A própria Associação Comercial se consolidava nesse período como uma poderosa articuladora dos interesses econômicos do Centro do Rio. A pesquisa mostra que a entidade reunia comerciantes, banqueiros, industriais, armadores e empresários ligados ao porto, funcionando quase como um grande centro informal de formulação econômica e política da capital do Império. A autora chega a definir a Associação Comercial como uma espécie de “partido dos negociantes”, organizado para transformar interesses econômicos em projetos capazes de influenciar diretamente o Estado brasileiro.
O velho Centro fervilhava de vida e negócios. Pela Praça XV passavam carregadores, investidores, representantes de companhias estrangeiras, políticos e empresários discutindo contratos, importações, seguros marítimos e obras de infraestrutura. A Rua do Ouvidor consolidava sua fama como corredor elegante da cidade. Os sobrados misturavam escritórios, cafés, residências e armazéns. O porto transformava o Rio numa das cidades mais importantes do Atlântico Sul. E a Associação Comercial refletia exatamente esse ambiente cosmopolita. Segundo a tese, sua diretoria reunia brasileiros, ingleses, portugueses, franceses, espanhóis, alemães e norte-americanos, evidenciando a dimensão internacional do comércio carioca naquele período.
Muito do que o Rio viveria décadas depois, especialmente durante as grandes reformas urbanas da virada do século XX, já aparecia de alguma forma nas ideias defendidas por Mauá e pelos grupos ligados à Associação Comercial. O sonho era transformar a capital do Império numa cidade moderna, vibrante, sofisticada e competitiva diante das grandes metrópoles internacionais. Havia, porém, enormes resistências. A cidade ainda carregava estruturas coloniais pesadas, a burocracia imperial frequentemente entrava em choque com empresários, interesses políticos divergiam e o próprio porto do Rio se tornaria, nas décadas seguintes, palco de disputas ferozes entre comerciantes, engenheiros, governo federal e grupos estrangeiros interessados em controlar o coração econômico da capital.
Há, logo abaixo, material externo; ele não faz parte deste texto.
import Summits.Ventures.HodgeRepro2.T7SupportRegularOnePlace

/-!
# A second non-vacuity witness for rows 721–723: `d ≠ (1, 1)`, `P ≠ 1` (support, seat p1)

The twin of `T7SupportRegularWitness` (row 724) that EXERCISES the four binders which row 724 satisfies by the
choice `d = (1, 1)`, `P = 1` (t7-crit-1's precision W1, STATUS l. 16115 / l. 16118): here the orthogonal data are
`d = (1, 2)` (a definite form `x₀ȳ₀ + 2 x₁ȳ₁` with two DIFFERENT `σ`-fixed non-zero diagonal entries), the second
basis is `f₀ = (1, 1)`, `f₁ = (1, −1)` — NOT orthogonal for `h` (`h(f₀, f₁) = 1 − 2 = −1`) and not the standard basis —
so that `P = [[1, 1], [1, −1]] ≠ 1` (`det P = −2`) and `disc' σ d f 0 = h(f₀, f₀) = 1 + 2 = 3 ≠ 1`. The isometries:

* (R) the real isometry `γR = [[1/3, −4/3], [2/3, 1/3]]` of `diag(1, 2)` (`a² + 2c² = 1`, `ab + 2cd = 0`,
  `b² + 2d² = 2`; `det = 1`, inverse `[[1/3, 4/3], [−2/3, 1/3]]`);
* (C) the complex isometry `γC = diag(i, 1) · γR = [[i/3, −4i/3], [2/3, 1/3]]`, entries moved by `σ` (`rotC_moved`).

The invariant of row 662 on the data: `γR f₀ = (−1, 1)`, so `c₀₀ = d₀ · (γR f₀)₀ = −1`, `N(c₀₀) = 1`, and
`κ(γR) = N(c₀₀) / (d₀ · d′₀) = 1 / (1 · 3) = 1/3`; likewise `γC f₀ = (−i, 1)`, `N(−i) = 1`, `κ(γC) = 1/3` — both
`∉ {0, 1}` (`kappa_R`, `kappa_C`), hence `Regular P γ` by row 721's `regular_of_kappa` (`regular_R`, `regular_C`;
directly: the column `γR f₀ = (−1, 1)` of `γR · P` has no zero entry, `regular_R_direct`). The characters are again
`χA = det ∘ iotaA`, `ψB = (det ∘ iotaB)⁻¹`, both non-trivial — `ψB` at the element `eB = [[0, −1], [−1, 0]] ∈ torusB σ f`
(it acts on `f` by the norm-one scalars `(−1, 1)`: `eB f₀ = −f₀`, `eB f₁ = f₁`; `det eB = −1`) — with (C) on the
norm-one scalars `z² · (z²)⁻¹ = 1` (`hC_T`); so `hmatch_of_central` yields x1's `hmatch` binder (`hmatch_R`, `hmatch_C`)
and row 723's `regular_GL_map_of_map_kappa` the regularity of the images at `(ψ₁, ψ₂) = (σ, σ)` (`regular_map_R`,
`regular_map_C`).

WHAT THIS ADDS TO ROW 724 (and supersedes nothing: row 724 stays the census witness of rows 721–723, and its
INDEX record's W1 wording stays the record of why this twin exists): every binder of rows 721–723 is now discharged
by a COMPUTATION on a datum where the choice does not trivialise it — `hd` (`σ 1 = 1`, `σ 2 = 2`), `hd0`, `hP` (the
columns of a non-identity `P`), `hf0` (`disc′ = 3`), `IsIsom` for a form with unequal diagonal entries, `κ = 1/3`,
(C), non-triviality.
WHAT IT DOES NOT SHOW (row 724's paragraph, verbatim): the witness data are of ARCHIMEDEAN type — the DEFINITE form
(`d = (1, 2)` here, signature `(2, 0)`) of row 694's `U(2)`-type over `ℂ/ℝ` with its continuous conjugation — NOT a
non-archimedean completion, NOT the `(1, 1)`-signature of the seesaw at `ι₂ / ι₃`, and NOT a CM number field over a
totally real subfield (no number field, no places, no ring of integers occurs): the file says nothing about the
satisfiability of the set over `F = E_{v₁}` with the local second basis and the completion's `σ`, nor about the REAL
datum of the line (`loc γ₀`, `μ_{A,v₁}`, `μ_{B,v₁}⁻¹`), nor about any number-field instance — the witness is a member
of the class the rows quantify over, not the member the dictionary names (that remains the `[W]` sentence of record,
crit-1 l. 15949 (d)); it is not cited for (a′), (b′), (N), (P), the real `X`, or HC_CM. [M]-level, referee-facing
(the census cites row 724 under (h⁗⁵); this twin beside it); the `[W]` column is unchanged; LEMMAS CLOSING THE STEP
0; §8(d): NO.
Blind lane: Mathlib + the HodgeRepro2 prefix; no sorry; axioms ⊆ {propext, Classical.choice, Quot.sound}.
-/

namespace Summit.Ventures.HodgeRepro2.T7SupportRegularWitnessTwo
open Literature.MathematicalPhysics.QuantumFieldTheory.Balaban1983to89 open Literature.MathematicalPhysics.QuantumFieldTheory.Balaban1983to89.Node00 (FBondY IBondY SiteY CfgY SiteParY SiteOpY parSymY GpY GpPhysY BondOpY parBY BondParY) open Literature.MathematicalPhysics.QuantumFieldTheory.Balaban1983to89.Node00.OpsYSectDCoords (DvcoKH DvscoKH TpicoK T2coK cR39_trBasis_pos) open B9Thm39ReadingCoords (cR39 coordBound39 basisBound39) open B9Thm34Ext (toB6) open B11SectG (HasMaj BlockNorm) open B9Thm312Whole (cNorm GeoOK) open B9Thm312WholeClasses (cNormR rwt rwt_nonneg) open B9CoReadingCoords (XBK blkBK coordOpK cdBₗ) open B9CoReadingCoordsS (XSK sIK blkSK GcoS) open B9CoReadingCoordsH (XHK) open B9CoReadingCoordsTranspose (TrIdx trBasis) open B9PinMembersKLevelV1 (MemberY geo9Y) open B9BackgroundsKLevelV1R (RegFamY bg9YR MemOfFam) open B9GeoLemma21KLevelV1 (geo9Y_len_pos geo9Y_dist_triangle geo9Y_dist_comm) open B9GeoNormsKLevelV1 (geo9K geo9K_dist_nonneg) open B7Prop2SpecialUnitary (specialUnitaryUnits) open B9PerturbationMajorantAlgebra (Proj349Maj Thm31GpMaj hasMaj_weaken) open B9PerturbationMajorantsAtLetters (PcoK) open B9MultiscaleSmoothPartitionYNear (rNear) open B9MultiscaleSmoothPartitionYLip (CLip CLip_nonneg) open B9SmoothHolderClassP (bHZKP bHZKPG bHZPG) open B9GradViaDivLettersTransported (taxiB taxiS) open B9PerturbationSplitAtLetters (TaLcoK TbLcoKH Ta2LcoK Tb2LcoKH) open B9PerturbationL2Delta2 (D2coK) open B9SmoothHolderClassPProducers (CTel CTel_nonneg) open B9RowSum261DefiniteFaces (rowConst261 rowConst261_nonneg) open B9SectDSup (weightNorm) open B6RandomWalk (HasMajorant) open B6RandomWalkHom (HasMajorantHom) open B9Thm312WholeStepRegular (StepS LettersS3131) open B9CoReadingCoordsHolder (PK) open B9CoReadingCoordsHolderAdm (holderProbesKA) open B9RWSums343Holder (HolderProbes) open B9PerturbationMajorantAlgebra (CurrentMaj) open B9PerturbationMajorantsAtLetters (BcoKH BdcoKH) open B9Thm313WholeDir (Thm33G0DirR) open B9Thm313WholeDirInputBC (Letters313IML) open B9LettersHZAtOne (plateau_pos) open B9CoReadingCoordsInput (bHK) open B9CoReadingCoordsInputS (bHS) open B9CoRealizesRelAtLetters (RelB) open B9Thm33G0ProbeZeroAtCutPins (pX0_of_pins) open B6GlobalChartV1 (blkV1) open B6Ineq2142KLevelV1 (β lvl) open B6Geom246MultiLevelTorus (geomT) open Summit.QuantumFields.YangMills.BalabanUVNodes.N06HolderPinsGradedAtRecord (links_le_one) open Summit.QuantumFields.YangMills.BalabanUVNodes.N06TbHLegAtPinsPhysPU (htbH_of_pinsP43_geo9Y) open Summit.QuantumFields.YangMills.BalabanUVNodes.N06LettersSAtPinsPU (hLettersS_of_pinsP44_geo9Y) open Summit.QuantumFields.YangMills.BalabanUVNodes.N06StateClassFactsAtPinsPU (hStateFacts_of_pinsP_geo9Y) open Summit.QuantumFields.YangMills.BalabanUVNodes.N06StateProducerG0AtPinsPU (hG0S2_of_pinsP_geo9Y) open Summit.QuantumFields.YangMills.BalabanUVNodes.N06StateProducersAAtPinsPU (hProducersA_of_pinsP_geo9Y) open Summit.QuantumFields.YangMills.BalabanUVNodes.N06StateProducersBAtPinsPUW (hProducersBW_of_pinsP_geo9Y) open Summit.QuantumFields.YangMills.BalabanUVNodes.N06StatePairsAtPinsPU (hStatePairs_of_pinsP_geo9Y) open Summit.QuantumFields.YangMills.BalabanUVNodes.N06StateAssemblyAtPinsPUW (hStateAssemblyW_of_faces)
open scoped Matrix.Norms.L2Operator
open Summit.QuantumFields.YangMills.BalabanUVNodes.N06GDSupSubLegAtPinsPUWIPar (gdsup_sub_of_pins_inv_par) open Literature.MathematicalPhysics.QuantumFieldTheory.Balaban1983to89.Node00 (deltaAQY parBY_mem QGQOfQY GDQY QGQinvQY delta2OfQY) open Literature.MathematicalPhysics.QuantumFieldTheory.Balaban1983to89.Node00.OpsYOps312OfRecordPar (S0coKq QcoKHq CcoKq) open Literature.MathematicalPhysics.QuantumFieldTheory.Balaban1983to89.Node00.OpsYSectDCoordsQ (S0coKq_sub_TpicoK_mul_GcoK_GDQY) open Literature.MathematicalPhysics.QuantumFieldTheory.Balaban1983to89.B9B8AveragingJunction (parKnitY) open Literature.MathematicalPhysics.QuantumFieldTheory.Balaban1983to89.B9Thm311ReadingCoords (IsAdjTr IsSymmTr PosDefTr) open Literature.MathematicalPhysics.QuantumFieldTheory.Balaban1983to89.B9Eq316AveragingTransposeZd (alphaQ) open Literature.MathematicalPhysics.QuantumFieldTheory.Balaban1983to89.B9C2FormBoxRegimeY (Kpl) open Literature.MathematicalPhysics.QuantumFieldTheory.Balaban1983to89.B9Eq3115KnitLetterYOnto (kCol) open Literature.MathematicalPhysics.QuantumFieldTheory.Balaban1983to89.B9Eq3132TentBumps (Cth) open Literature.MathematicalPhysics.QuantumFieldTheory.Balaban1983to89.B7Prop2Explicit (C0 c2') open Literature.MathematicalPhysics.QuantumFieldTheory.Balaban1983to89.B9BackgroundsKLevelV1P (bg9KP) open Literature.MathematicalPhysics.QuantumFieldTheory.Balaban1983to89.B6KLevelCensusIndexV1 (kGeo) open Literature.MathematicalPhysics.QuantumFieldTheory.Balaban1983to89.B9Eq3132ClassLetterFromNu (hasMaj_cNorm_weightNorm_coordOpK_geo9Y_of_ineq3132Nu) open Literature.MathematicalPhysics.QuantumFieldTheory.Balaban1983to89.B9LettersZCFieldsAtPins (const3132_le) open Literature.MathematicalPhysics.QuantumFieldTheory.Balaban1983to89.B9Thm39ReadingCoords (abs_repr_le) open Literature.MathematicalPhysics.QuantumFieldTheory.Balaban1983to89.B7Prop2SpecialUnitary (specialUnitaryUnits_le_unitaryUnits) open Summit.QuantumFields.YangMills.BalabanUVNodes.N06Eq3132DecayFromMajorantKnitQ (decayUnder_QGQOfQY_knit_of_majorants_R) open Summit.QuantumFields.YangMills.BalabanUVNodes.N06Eq3132CoerciveFromGAKnitQ (coerciveUnder_of_subMajorants_knit_R) open Summit.QuantumFields.YangMills.BalabanUVNodes.N06Eq3132CoerciveVariationalQ (hcoA_of_testFamily_QR) open Summit.QuantumFields.YangMills.BalabanUVNodes.N06Eq3132KnitTestFamilyQ (hTt_knit_of_pins) open Summit.QuantumFields.YangMills.BalabanUVNodes.N06SectDUnitsAtPinsPhysQ (isUnit_deltaPiAQY_of_formSmall) open Summit.QuantumFields.YangMills.BalabanUVNodes.N06D2SupLegAtPinsPUWQ (d2sup_of_pins_q) open Literature.MathematicalPhysics.QuantumFieldTheory.Balaban1983to89.B9Eq3132NuReadingR (stmt3132Printed_nu_of_coercive_decay_R) open Literature.MathematicalPhysics.QuantumFieldTheory.Balaban1983to89.B9Eq3132StepDifference (GcoK_sub) open Literature.MathematicalPhysics.QuantumFieldTheory.Balaban1983to89.B9LettersZCFieldsAtPinsB (c2_pinsB) open Literature.MathematicalPhysics.QuantumFieldTheory.Balaban1983to89.B9Thm311ReadingCoords (PosDefTr) open Literature.MathematicalPhysics.QuantumFieldTheory.Balaban1983to89.B9BackgroundsKLevelV1R (regY335 regY336) open Literature.MathematicalPhysics.QuantumFieldTheory.Balaban1983to89.B9RWSumsReadsNbr (nbr) open Literature.MathematicalPhysics.QuantumFieldTheory.Balaban1983to89.B9Ineq349SiteFromConv342 (contractive_of_mem) open Literature.MathematicalPhysics.QuantumFieldTheory.Balaban1983to89.B7Prop2SpecialUnitary (specialUnitaryUnits_le_unitaryUnits) open B9Thm39ReadingCoords (cR39_nonneg)
open Summit.QuantumFields.YangMills.BalabanUVNodes.N06D2SupLegAtPinsPUW (d2sup_of_pins) open Summit.QuantumFields.YangMills.BalabanUVNodes.N06SectDUnitsAtPinsPhys (isUnit_deltaPiAY_of_formSmall_phys) open Literature.MathematicalPhysics.QuantumFieldTheory.Balaban1983to89.Node00 (Stage3Params C2Y delta2OfY trDualMatY delta2PiY) open Literature.MathematicalPhysics.QuantumFieldTheory.Balaban1983to89.Node00.OpsYSectDCoords (S0coK CcoK S0coK_sub_TpicoK_mul_GcoK_GDY) open Literature.MathematicalPhysics.QuantumFieldTheory.Balaban1983to89.B9BackgroundsKLevelV1P (bg9YP) open Literature.MathematicalPhysics.QuantumFieldTheory.Balaban1983to89.B9PinGeometryKLevelV1 (c35Y) open Literature.MathematicalPhysics.QuantumFieldTheory.Balaban1983to89.B9Eq3132SectDLetters (GDY) open Literature.MathematicalPhysics.QuantumFieldTheory.Balaban1983to89.B9Thm312Whole (FormSmall PosDefEnd) open Literature.MathematicalPhysics.QuantumFieldTheory.Balaban1983to89.B9SectDL2Decay (bl2) open Literature.MathematicalPhysics.QuantumFieldTheory.Balaban1983to89.B9Thm312WholeFormSmallFromL2 (abs_form_le_of_stepBlockBd weightedL2_le_form_of_l0) open Literature.MathematicalPhysics.QuantumFieldTheory.Balaban1983to89.B11SectG (RowSum) open Literature.MathematicalPhysics.QuantumFieldTheory.Balaban1983to89.B9GeoLemma21KLevelV1 (rowSum261_geo9Y) open B9CoReadingCoords (GcoK) open B9CoReadingCoordsH (blkHK) open B9Delta2FormMajorant (C2FormMaj)
open Summit.QuantumFields.YangMills.BalabanUVNodes.N06Eq3132KnitTestFamilyQ (hTt_knit_of_pins)
open Literature.MathematicalPhysics.QuantumFieldTheory.Balaban1983to89.B9Eq3132NuReading (siteKernelOfOpNu nuY lamInvY)
open Literature.MathematicalPhysics.QuantumFieldTheory.Balaban1983to89.B9Eq3132RingInverseReading (normMatY)
open Literature.MathematicalPhysics.QuantumFieldTheory.Balaban1983to89.B9Eq3132CTInputs (CoerciveUnder)
open Literature.MathematicalPhysics.QuantumFieldTheory.Balaban1983to89.B9Eq3132ScalarIndex (geoComap)
open Literature.MathematicalPhysics.QuantumFieldTheory.Balaban1983to89.Node00 (hKernelOfOp)
open Literature.MathematicalPhysics.QuantumFieldTheory.Balaban1983to89.Node00.OpsYOps312OfRecordPar (QscoKHq)
open Literature.MathematicalPhysics.QuantumFieldTheory.Balaban1983to89.Node00.OpsYSectDCoords (coordOpKH_const_comp_coordOpK_const coordOpK_const_comp_coordOpKH_const cR39_trBasis_pos)
open Literature.MathematicalPhysics.QuantumFieldTheory.Balaban1983to89.B9CoReadingCoords (GcoK DcoK coordOpK)
open Literature.MathematicalPhysics.QuantumFieldTheory.Balaban1983to89.B9CoReadingCoordsH (HcoK coordOpKH blkHK coRealizesHRel_hKernel_coords_zero coRealizesHRel_hKernel_coords_one)
open Literature.MathematicalPhysics.QuantumFieldTheory.Balaban1983to89.B9CoRealizesRelAtLetters (RelB relB_refl len_eq_of_relB dist_eq_of_relB)
open Literature.MathematicalPhysics.QuantumFieldTheory.Balaban1983to89.B9Eq3132ClassLetterFromNu (hasMaj_cNorm_weightNorm_coordOpK_geo9Y_of_ineq3132Nu)
open Literature.MathematicalPhysics.QuantumFieldTheory.Balaban1983to89.B9Thm313WholeQstarFromG0 (gQs2_of_e0 dgQs_of_e1)
open Literature.MathematicalPhysics.QuantumFieldTheory.Balaban1983to89.B9RWSums347DefiniteFacesWindow (scaleTransfer_rpow_geo9Y)
open Literature.MathematicalPhysics.QuantumFieldTheory.Balaban1983to89.B9LettersHZAtOne (plateau_pos)
open Literature.MathematicalPhysics.QuantumFieldTheory.Balaban1983to89.B9Thm39ReadingCoords (cR39 abs_repr_le)
open Literature.MathematicalPhysics.QuantumFieldTheory.Balaban1983to89.B9Thm312Whole (GeoOK cNorm)
open Literature.MathematicalPhysics.QuantumFieldTheory.Balaban1983to89.B9SectDSup (weightNorm)
open Literature.MathematicalPhysics.QuantumFieldTheory.Balaban1983to89.B11SectG (HasMaj BlockNorm RowSum)
open Literature.MathematicalPhysics.QuantumFieldTheory.Balaban1983to89.B9GeoLemma21KLevelV1 (geo9Y_dist_triangle geo9Y_dist_comm geo9Y_len_pos rowSum261_geo9Y)
open Literature.MathematicalPhysics.QuantumFieldTheory.Balaban1983to89.B9GeoNormsKLevelV1 (geo9K_dist_nonneg)
open Literature.MathematicalPhysics.QuantumFieldTheory.Balaban1983to89.B9GeoLemma21KLevelV1 (geo9K_one_le_L)
open Literature.MathematicalPhysics.QuantumFieldTheory.Balaban1983to89.B9Eq3133SlotAHZ (ineq3133flat_sup_of_lettersZ_rel)
open Literature.MathematicalPhysics.QuantumFieldTheory.Balaban1983to89.Node00.OpsYDeltaAFlat (GAFlatY HAFlatY)
open Summit.QuantumFields.YangMills.BalabanUVNodes.N06Ineq3133SlotAAtPinsKnitQJ (ineq3133flat_of_pins_knit_J)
A tese de Nívea Silva Vieira mostra que a Associação Comercial atuou de forma permanente nas discussões sobre o porto e tentou influenciar diretamente as políticas públicas ligadas à infraestrutura da cidade. A autora conclui que a entidade teve “papel determinante no desenvolvimento do porto do Rio de Janeiro” e esteve em conflito constante com outras forças para fazer prevalecer sua visão sobre aquela indústria fundamental para o país.
Mais de um século depois, o Centro do Rio volta a viver um momento de forte revitalização e redescoberta. Novos moradores ocupam edifícios históricos restaurados, bares e restaurantes movimentam novamente as ruas da Praça XV, da Rua do Ouvidor e do entorno portuário, projetos de retrofit se multiplicam e a região reassume seu protagonismo cultural, turístico e empresarial. O coração histórico da cidade voltou a atrair investimentos, negócios, vida urbana e interesse dos cariocas, numa transformação que recoloca o Centro no radar do Rio contemporâneo.
Talvez por isso a figura do velho Visconde de Mauá pareça hoje tão atual. Seu grande sonho nunca foi apenas enriquecer. Era provar que o Rio de Janeiro podia ser uma cidade moderna, internacional, economicamente poderosa e profundamente conectada ao mundo. Entre a Praça XV, a Rua do Ouvidor, os antigos cais e os corredores históricos da cidade, o Rio reencontra agora justamente essa vocação: a de um Centro vibrante, pulsante e capaz de unir tradição, memória, negócios, cultura e futuro num mesmo território.